El conductor, encerrado solo en el habitáculo del vehículo, se entretiene mientras contempla, curioso, el espectáculo de sonidos, luces y movimientos que ofrecen las sirenas, los faros y los uniformes. Recibe «informaciones» a través de la radio del coche que, de hecho, difunde las «instrucciones» de la versión oficial de la jefatura de tráfico del gobierno. (En lugar de darle información, le dicen lo que debe hacer.) Aprovecha para navegar, llamar por el móvil o enviar SMS a familiares y amigos que, o son conductores atascados como él, o están viendo, gracias a la televisión, «la actualidad en directo» de un inmenso caos circulatorio. Hoy es un gran día para los medios de comunicación. Todos han interrumpido sus rutinas para hacer ediciones especiales. Han mandado unidades móviles y equipos ligeros «al lugar de la noticia, donde se producen los hechos». (Pero también donde nadie sabe nada y donde todo el mundo queda atrapado en el atasco.) Supone un gran esfuerzo llevar a cabo un despliegue de recursos técnicos y humanos tan extraordinario. «Estamos en todas partes, para cubrirlo todo», dicen. Es la voluntad de servicio que surge del «deber sagrado de informar». La gente que trabaja en ello se esfuerza y le pone ganas. Son personas entrenadas (disciplinadas) para hacerlo. Y para obedecer, para no cuestionar nada. En realidad, sus directivos saben que alcanzar el liderazgo de versión/opinión/información en situaciones agudas de improvisación obligada por la actualidad imprevista es muy rentable en términos de «confianza» de la audiencia y consolidación de su «producto» en el mercado. La prensa prepara ediciones especiales, intentando huir de la ignorancia e intuir, a tientas, algún indicio válido. La radio conecta con gente corriente y también con «tertulianos» que no saben nada de lo que ocurre, pero hablan. La televisión difunde repetidamente las imágenes más espectaculares, pues sabe que con ello podría estar jugándose el share del mes.

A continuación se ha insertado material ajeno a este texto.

import Summits.CriticalPhenomena.PercolationContinuityZ3.Theorems.SahiMasterFamilyFCrossInduction
import Summits.CriticalPhenomena.PercolationContinuityZ3.Theorems.SahiMasterFamilyEqPrincipal
import Mathlib.Tactic.Linarith
import Mathlib.Tactic.Ring
import HarnessLib

/-!
# The `F`-inequality of the 0-minor core: the induction may always split along a coordinate of `A` or `B`

Support file (cell `prim-bnk`, seat bnk-2 gen 18; `--supports stmt-CriticalPhenomena-4575`; memo
`run/shared/lean/prim/prim-l12/FROM-prim-bnk-2-g18-FCOMB-CENSUS.md` §8).  No definition, no `sorry`, standard axioms.

`SahiFInduction.F_nonneg_of_exists_cross_step` proves `F(A,B;G) ≥ 0` for all increasing triples from: for every increasing triple
with an essential coordinate, SOME essential coordinate `e` has cross coefficient `X_e ≥ 0` (given `F ≥ 0` one total-support step down).
The exhaustive per-instance LP census of the memo (§8(a)) shows that the natural certificate for `X_e` (cells + Harris + `F` one
dimension down) fails ONLY along coordinates that neither `A` nor `B` sees — and this file records that such coordinates are never
needed: if `A` (or `B`) has no essential coordinate it is `∅` or `univ` and `F` is `0` or a Harris covariance
(`F_nonneg_of_esupp_left_eq_empty`, `F_nonneg_of_esupp_right_eq_empty`), so the skeleton only has to be fed cross coefficients along
`e ∈ esupp A ∪ esupp B` (`F_nonneg_of_cross_step_AB`).  HONEST FRAMING: a conditional reduction; `F ≥ 0` itself remains OPEN. [this work]
-/

noncomputable section

open scoped Classical

namespace Summit.CriticalPhenomena.PercolationContinuityZ3.Theorems

namespace SahiFInduction

open Finset Function
open Literature.Combinatorics.Sahi2008
open Literature.Probability.Percolation.DecisionTree (ind ind_of_mem ind_of_not_mem ind_nonneg)

variable {κ : Type} [Fintype κ]

local notation3 (prettyPrint := false) "μ⟦" p ", " X "⟧" => ex (bernoulliWeight p) (ind X)

/-- `F(A,B;G) ≥ 0` when `A` has no essential coordinate: then `A = ∅` (and `F = 0`) or `A = univ` (and
`F = μ(B∩G) − μ(G)μ(B) ≥ 0` by Harris). [this work] -/
theorem F_nonneg_of_esupp_left_eq_empty (p : κ → unitInterval) {A B G : Set (Set κ)}
    (hA : IsUpperSet A) (hB : IsUpperSet B) (hG : IsUpperSet G) (h0 : esupp A = ∅) :
    0 ≤ (1 + μ⟦p, G⟧) * μ⟦p, A ∩ B ∩ G⟧ - μ⟦p, G⟧ * μ⟦p, A ∩ B⟧ - μ⟦p, A ∩ G⟧ * μ⟦p, B ∩ G⟧ := by
  rcases eq_empty_or_univ_of_esupp_eq_empty hA h0 with rfl | rfl
  · simp [SahiCombDisjunct.ex_ind_empty]
  · simp only [Set.univ_inter]
    have hH := harris_ex_ind p hB hG
    have hH' := harris_ex_ind p hG hB
    rw [Set.inter_comm] at hH'
    nlinarith [hH, hH']

/-- `F(A,B;G) ≥ 0` when `B` has no essential coordinate (symmetric to `F_nonneg_of_esupp_left_eq_empty`). [this work] -/
theorem F_nonneg_of_esupp_right_eq_empty (p : κ → unitInterval) {A B G : Set (Set κ)}
    (hA : IsUpperSet A) (hB : IsUpperSet B) (hG : IsUpperSet G) (h0 : esupp B = ∅) :
    0 ≤ (1 + μ⟦p, G⟧) * μ⟦p, A ∩ B ∩ G⟧ - μ⟦p, G⟧ * μ⟦p, A ∩ B⟧ - μ⟦p, A ∩ G⟧ * μ⟦p, B ∩ G⟧ := by
  have h := F_nonneg_of_esupp_left_eq_empty p hB hA hG h0
  rw [Set.inter_comm B A] at h
  linarith [h]

omit [Fintype κ] in
/-- Sections of the empty event are empty. [folklore] -/
theorem secAt_empty_eq (e : κ) (b : Bool) : secAt e b (∅ : Set (Set κ)) = ∅ := by
  ext ω
  simp [mem_secAt]

omit [Fintype κ] in
/-- Sections of the sure event are sure. [folklore] -/
theorem secAt_univ_eq (e : κ) (b : Bool) : secAt e b (Set.univ : Set (Set κ)) = Set.univ := by
  ext ω
  simp [mem_secAt]

/-- **The induction skeleton for `F`, fed only along coordinates of `A` or `B`.**  If for every triple of increasing events and every
coordinate `e` essential to `A` OR to `B` the cross Bernstein coefficient `X_e` is `≥ 0` whenever `F ≥ 0` holds for all increasing
triples of smaller total essential support, then `F ≥ 0` for every increasing triple.  (Via `F_nonneg_of_exists_cross_step`: when
`esupp A = esupp B = ∅` both events are `∅` or `univ` and every cross coefficient vanishes.)  This is the form the per-instance
certificates of the memo (§8: cells + Harris + `F(A⁰,B⁰;G⁰)`, `F(A¹,B¹;G¹)` with multipliers in `[0,1]`) would discharge. [this work] -/
theorem F_nonneg_of_cross_step_AB (p : κ → unitInterval)
    (hstep : ∀ (A B G : Set (Set κ)) (e : κ), IsUpperSet A → IsUpperSet B → IsUpperSet G →
      (e ∈ esupp A ∨ e ∈ esupp B) →
      (∀ (A' B' G' : Set (Set κ)), IsUpperSet A' → IsUpperSet B' → IsUpperSet G' →
        (esupp A').card + (esupp B').card + (esupp G').card < (esupp A).card + (esupp B).card + (esupp G).card →
        0 ≤ (1 + μ⟦p, G'⟧) * μ⟦p, A' ∩ B' ∩ G'⟧ - μ⟦p, G'⟧ * μ⟦p, A' ∩ B'⟧ - μ⟦p, A' ∩ G'⟧ * μ⟦p, B' ∩ G'⟧) →
      0 ≤ μ⟦p, secAt e true A ∩ secAt e true B ∩ secAt e true G⟧ + μ⟦p, secAt e false A ∩ secAt e false B ∩ secAt e false G⟧
            + μ⟦p, secAt e true G⟧ * μ⟦p, secAt e false A ∩ secAt e false B ∩ secAt e false G⟧
            + μ⟦p, secAt e false G⟧ * μ⟦p, secAt e true A ∩ secAt e true B ∩ secAt e true G⟧
            - μ⟦p, secAt e true G⟧ * μ⟦p, secAt e false A ∩ secAt e false B⟧
            - μ⟦p, secAt e false G⟧ * μ⟦p, secAt e true A ∩ secAt e true B⟧
            - μ⟦p, secAt e true A ∩ secAt e true G⟧ * μ⟦p, secAt e false B ∩ secAt e false G⟧
            - μ⟦p, secAt e false A ∩ secAt e false G⟧ * μ⟦p, secAt e true B ∩ secAt e true G⟧) :
    ∀ (A B G : Set (Set κ)), IsUpperSet A → IsUpperSet B → IsUpperSet G →
      0 ≤ (1 + μ⟦p, G⟧) * μ⟦p, A ∩ B ∩ G⟧ - μ⟦p, G⟧ * μ⟦p, A ∩ B⟧ - μ⟦p, A ∩ G⟧ * μ⟦p, B ∩ G⟧ := by
  apply F_nonneg_of_exists_cross_step p
  intro A B G hA hB hG hpos ih
  by_cases hA0 : esupp A = ∅
  · by_cases hB0 : esupp B = ∅
    · -- both `A` and `B` are `∅` or `univ`: every cross coefficient vanishes; take any essential coordinate of `G`
      have hG0 : (esupp G).Nonempty := by
        rw [hA0, hB0, Finset.card_empty, zero_add, zero_add, Finset.card_pos] at hpos
        exact hpos
      obtain ⟨e, he⟩ := hG0
      refine ⟨e, Or.inr (Or.inr he), ?_⟩
      rcases eq_empty_or_univ_of_esupp_eq_empty hA hA0 with rfl | rfl
      · simp [secAt_empty_eq, SahiCombDisjunct.ex_ind_empty]
      · rcases eq_empty_or_univ_of_esupp_eq_empty hB hB0 with rfl | rfl
        · simp [secAt_empty_eq, SahiCombDisjunct.ex_ind_empty]
        · simp only [secAt_univ_eq, Set.univ_inter, SahiCombDisjunct.ex_ind_univ]
          nlinarith
    · obtain ⟨e, he⟩ := Finset.nonempty_iff_ne_empty.2 hB0
      exact ⟨e, Or.inr (Or.inl he), hstep A B G e hA hB hG (Or.inr he) ih⟩
  · obtain ⟨e, he⟩ := Finset.nonempty_iff_ne_empty.2 hA0
    exact ⟨e, Or.inl he, hstep A B G e hA hB hG (Or.inl he) ih⟩

end SahiFInduction

end Summit.CriticalPhenomena.PercolationContinuityZ3.Theorems
/-- **[GelbartRogawski1991, Remark p. 457]** ("If `s*` is any other compatible splitting, then
`s* = s ⊗ ν′`, where `ν′` is an automorphic character … with values in the central subgroup `ℂ*` of
`Mp_𝐀(W)`"), the "only if" direction, KERNEL for any datum whose `ker π` is central: two compatible
splittings differ by a homomorphism `ν : G(𝐀) → ker π` that is trivial on `G(F)`. [folklore] -/
theorem IsCompatible.exists_central_twist (hker : ∀ m : Mp, D.proj m = 1 → m ∈ Subgroup.center Mp)
    {s s' : GA →* Mp} (hs : D.IsCompatible s) (hs' : D.IsCompatible s') :
    ∃ ν : GA →* Mp, (∀ g : GA, D.proj (ν g) = 1) ∧ (∀ g : GA, s' g = s g * ν g) ∧
      ∀ γ ∈ D.ratPts, ν γ = 1 := by
  have hproj : ∀ g : GA, D.proj ((s g)⁻¹ * s' g) = 1 := fun g => by
    rw [map_mul, map_inv, hs.1, hs'.1, inv_mul_cancel]
  have hcomm : ∀ (g : GA) (m : Mp), m * ((s g)⁻¹ * s' g) = (s g)⁻¹ * s' g * m := fun g m =>
    (Subgroup.mem_center_iff.1 (hker _ (hproj g)) m)
  let ν : GA →* Mp := MonoidHom.mk' (fun g => (s g)⁻¹ * s' g) fun g g' => by
    simp only [map_mul, mul_inv_rev]
    calc (s g')⁻¹ * (s g)⁻¹ * (s' g * s' g')
        = (s g')⁻¹ * ((s g)⁻¹ * s' g) * s' g' := by group
      _ = (s g)⁻¹ * s' g * (s g')⁻¹ * s' g' := by rw [hcomm g (s g')⁻¹]
      _ = (s g)⁻¹ * s' g * ((s g')⁻¹ * s' g') := by group
  refine ⟨ν, hproj, fun g => ?_, fun γ hγ => ?_⟩
  · show s' g = s g * ((s g)⁻¹ * s' g)
    rw [mul_inv_cancel_left]
  · show (s γ)⁻¹ * s' γ = 1
    obtain ⟨x, hx⟩ := hs.2 γ hγ
    obtain ⟨y, hy⟩ := hs'.2 γ hγ
    have hxy : x = y := by
      apply Subtype.ext
      rw [← D.proj_ratSplit x, ← D.proj_ratSplit y, hx, hy, hs.1, hs'.1]
    rw [← hx, ← hy, hxy, inv_mul_cancel]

El caos del tráfico supera de largo la imaginación de los guionistas de los seriales. Algunos vehículos han chocado (puede que algún herido esté esperando la llegada de una ambulancia de verdad). Muchos coches, mucho ruido, mucha policía, muchas cámaras. Es fantástico. Un interrogante en boca de todos: ¿qué ocurre? Nadie lo sabe. Y aún otro mejor, el mejor de todos: ¿qué ocurrirá? Mientras se mantenga la incógnita, la expectación está asegurada. Y, por lo tanto, la audiencia.
Las imágenes tienen una fuerza colosal. Un plano picado desde un helicóptero equipado con una minicámara autónoma digital de última generación con control remoto efectúa un travelling espléndido de una larga avenida colapsada en todos los cruces. Vista en una pantalla extraplana líquida LED, 16x9, de 37 pulgadas, ¡la realidad parece una película de verdad! El atasco es descomunal, enorme, excepcional. Es apasionante. Nadie sabe nada. «¡Fantástico! —dice el director del canal—. Si conseguimos seguir así hasta las nueve, nos pillará de lleno el prime time.»
Nunca sabremos todo lo que está pasando. La administración encontrará una explicación oficial que los medios se encargarán de divulgar, que servirá también para resolver formalmente el asunto. Tampoco sabremos qué —ni quién— está detrás de lo que está ocurriendo. El poder es opaco. Recibo un SMS: «k guay!». Es de mi hija, que ya ha vuelto del cole y ve el atasco desde el ordenador de su habitación mientras se zampa una bolsa de ganchitos de queso sabor fresa. Tengo que llamarla, pero lo haré más tarde. Soy un profesional de la comunicación y, ahora, debo estar pendiente de la tele.